4. Euclidean algorithm (rolling and getting along)

Euclidean algorithm:

  • Algorithm for finding the maximum common divisor
  • The core idea of the algorithm: the maximum common divisor of two numbers is equal to the maximum common divisor of the smaller number and the remainder of the division of two numbers


  • Judge whether the score composed of two numbers is the simplest, that is, whether the maximum common divisor is 1
// pseudocode
function gcd(a,b):
	     while b!= 0:
            t = b
            b = a % b
            a = t
        return a

Recursive form

public int gcd(a,b){
     return b != 0? gcd(b,a%b): a;
  • expand

Another method of calculating the greatest common divisor of two numbers

Modified subtraction method

function gcd(a,b):
		 while true:
          if a> b:  a-=b
          else if a < b: b -=a
          else  return a

5. Grammatical problems

The global threshold in c + + can only declare and initialize variables

Cannot be used for assignment, operation, function call, etc

About initialization and assignment

  • Variables in a program can be declared multiple times, but can only be defined once
  • Only when the declared variable is also defined, the declaration can have an initialization type (only the definition can allocate storage space, and the initialization must have storage space to initialize)
  • Declaration + initialization is definition
  • Assignment is an operation. The assignment equal sign is an operator from right to left.
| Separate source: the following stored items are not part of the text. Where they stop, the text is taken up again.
import Summits.BirchSwinnertonDyer.BirchSwinnertonDyer.Theorems.PrintCf2RubinValueTwoColemanCoinvariantCharTraceEllipticUnitsFrameDischargedSplit
import Summits.BirchSwinnertonDyer.BirchSwinnertonDyer.Theorems.PrintCf2RubinValueTwoColemanCoinvariantCharTraceEllipticUnitsResidualWitnesses
import HarnessLib

/-!
# Brick (c) at `p = 2`: the (c)-capstone T15-split WITH DE SHALIT'S RESIDUAL BINDERS DISCHARGED — the auxiliary indices `a₁ a₂` (with
# `γ w hγ hv₁ hn₁π hne hn₂ hv₂ hv₂'`), the Amice consequences `hn₁ hg₁ hg₂`, and THE divided series `L` with its relation `hL` are now
# SUPPLIED (memo v12 (M1)); the only residual input is ONE non-zero Galois trace of a Coates–Wiles moment of `e(𝔞₁)` (`hmom`)

Cell `bsd-print-cf2`, width seat `bsd-line-cf2c-w7` g31, route C `PrintCf2RubinValueTwo`, crux of record stmt-BirchSwinnertonDyer-24033
`TwoVariableMainConjAtSplitTwoQuad` (23720 nominal), BRICK §4(c); `--supports` the crux as a helper.  THEOREMS ONLY (0 sorry, no named fact
asserted, no definition); CONDITIONAL on the published named facts `DeShalit1987.prop24_ii/iii`, `prop25_i` carried as hypotheses by the
elliptic-unit files.  Theses-free.  BSD is not proved by any of this.

T15-split (`…FrameDischargedSplit.exists_frame_…_of_split`) displays, after its Coleman frame, the RESIDUAL binders of de Shalit II §4.12:
`γ w hγ`, `a₁ a₂ hv₁ hn₁ hg₁ hg₂ hn₁π hne hn₂ hv₂ hv₂'`, `mm kk hεk hmom`, `L hL`.  THIS file moves all but `mm kk hεk hmom` into the
existential prefix, for EVERY Amice datum `(g, s)` of the lifts `σ̃_𝔞` (hypothesis `hg`, the shape of `…ColemanCoinvariantCharTraceArtin`;
such data exist by `exists_amicePair_galois`):
* (A) the indices by the PRINCIPAL road of `…ResidualWitnesses.exists_principal_witnesses` — `a₁ = (α₁)`, `α₁ = 1 + 4β ≡ 1 mod 𝔤₀v̄^ν·v̄`,
  `γ := χ_π(σ̃_{a₁}) = α₁ = 1 + π²w`; `a₂ = (ϱ)`, `ϱ = 1 + N(𝔤₀v̄^{ν+1}) ∈ ℕ`, `N a₂ = ϱ² = χ_π(σ̃_{a₂})²`, `χ_π(σ̃_{a₂}) ≠ ±1`; `π² ∣ N a₁ − 1`,
  `N a₁ ≠ γ²` — no class-number-one input;
* (B) `hg₁ hg₂ hn₁` from the Amice hypothesis (`constantCoeff_eq_one_of_amice`, `natCast_mul_inv_sub_one_mem_maximalIdeal`);
* (C) **`L` with `hL`** — `φ_ε(Σ_j Col⟨e(𝔟)⟩(j)) = (t_{χ(σ̃_𝔟)}·C g_𝔟 − N𝔟)·L` for every liftable `𝔟` — by the existence form of the trace capstone
  `…ColemanCoinvariantTraceArtin.exists_charIdeal_coinvariants_colemanImageTrace_closure_eq_span_of_mul_rule` (product rule of the elliptic
  units, layer approximation of the liftable lifts, `ha₂` by the kernel theorem `maxEval_twistFactor_ne_zero_of_natCast_eq_pow`).

* ★★★ `exists_frame_charIdeal_coinvariants_colemanImageTrace_closure_ellipticUnits_eq_span_of_split_residualDischarged` — conclusion, for all
  free data: `∃ α₁ ϱ a₁ a₂ γ w L (…side conditions…) (hL), ∀ mm kk (hεk) (hmom), char_Λ((N_Σ/Col_Σ 𝒞̄_ell)_ε) = (L)`.

HONEST RESIDUAL: `hmom` — one level `mm` and one weight `kk ≡ parity(ε)` with a non-zero Galois trace of the `kk`-th Coates–Wiles moment of
`e(𝔞₁)` (II §4.9–4.10: an explicit multiple of a partial Hecke `L`-value); it is NOT discharged here.

## References
* [deShalit1987] E. de Shalit, *Iwasawa theory of elliptic curves with complex multiplication* (1987), I §3.1, §3.5 (11); II §1.10, §2.4 (ii),
  §4.9–4.10, §4.12 (29)–(33), §4.14, §4.17; III §1.3, §1.4 (5), Cor. 1.5, Lemma 1.10 (17).
* [NeukirchANT1999] J. Neukirch, *Algebraic Number Theory* (1999), Ch. I §2, §8 Prop. (8.3); Ch. VI §5 Prop. (5.6), §7 Thm. (7.1).
* [Serre1973CourseArithmetic] J.-P. Serre, *A Course in Arithmetic* (1973), Ch. II §3.2 Thm. 3, §3.3.
* [Washington1997] L. C. Washington, *Introduction to Cyclotomic Fields* (1997), §7.1, §13.2.
-/

noncomputable section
For global variables, it cannot be used for operation

Redundant parameter passing compilation warning problem

If the parameters passed in by the function are not used, the compilation will report a warning

Refer to the solution in redis code

How to anti-warning

// define a marco
#define REDIS_NOTUSED(V)  ((void) V)

// function
int function(int arg){

6. Restricted pointer

Restricted pointers, which usually appear in the declaration of pointers

int * restrict p;

If the object pointed to by pointer p needs to be modified later, the object will not be allowed to be accessed in any way other than pointer p

It will be added only when there are high performance requirements for the program


zip( iterables)*

Generate an iterator to recombine iteratable elements

Matrix is a two-dimensional matrix

zip(*matrix), which returns the elements of each column of a matrix matrix

# zip()
# Make an iterator that aggregates elements from each of the iterables.
def zip(*iterables):
    # zip('ABCD', 'xy') --> Ax By
    sentinel = object()
    iterators = [iter(it) for it in iterables]
    while iterators:
        result = []
        for it in iterators:
            elem = next(it, sentinel)
            if elem is sentinel:
        yield tuple(result)
>>> x = [1, 2, 3]
>>> y = [4, 5, 6]
>>> zipped = zip(x, y)
>>> list(zipped)
[(1, 4), (2, 5), (3, 6)]
>>> x2, y2 = zip(*zip(x, y))
>>> x == list(x2) and y == list(y2)


Delegating to a subgenerator

Allowing a generator to delegate part of its operations to another genrator

8. Thread

Thread through pthread_create function to create other threads

#include <pthread.h>

pthread_create(pthread_t *thread, const pthread_attr_t *attr,
         void *(*start_routine)(void *), void *arg);

Upon successful return, the newly created thread id will be set to the memory unit pointed to by the thread;

The new thread starts from start_ The address of the routine function starts running;

Mutex & conditional variable

  • mutex is essentially a lock. mutex is set (locked) when accessing the critical security of shared resources

  • Conditional variable is another synchronization mechanism available to threads. Conditional variable provides a place for multiple threads to meet

Conditional variables + mutexes are used together to allow threads to wait for specific conditions to occur in a non competitive manner

Condition variables are protected by mutexes. Threads must lock mutexes before changing the condition state

#include <pthread.h>
int pthread_cond_wait(pthread_cond_t *cond, pthread_mutex_t *mutex);
  • 1. Pass to pthread_ cond_ mutex of wait protects the condition
  • 2. The caller passes the locked mutex to the function
  • 3. The function places the caller on the thread list of the waiting condition and unlocks the mutex
  • 4. After the function returns, the mutex is locked again

9.fcntl sync

#include <fcntl.h>
// file control
int fcntl(int fildes, int cmd, ...);

Change the properties of an open file

Manipulate file descriptor

     sync -- force completion of pending disk writes (flush cache)

unix system implements buffer cache or page cache in the kernel

Most disk io is done through buffers

Write data to file (delayed write)

  • 1. Kernel copy to buffer (queue)
  • 2. Buffer to disk

When you need to reuse the buffer to store other disk data, you need to perform step 2 (flush)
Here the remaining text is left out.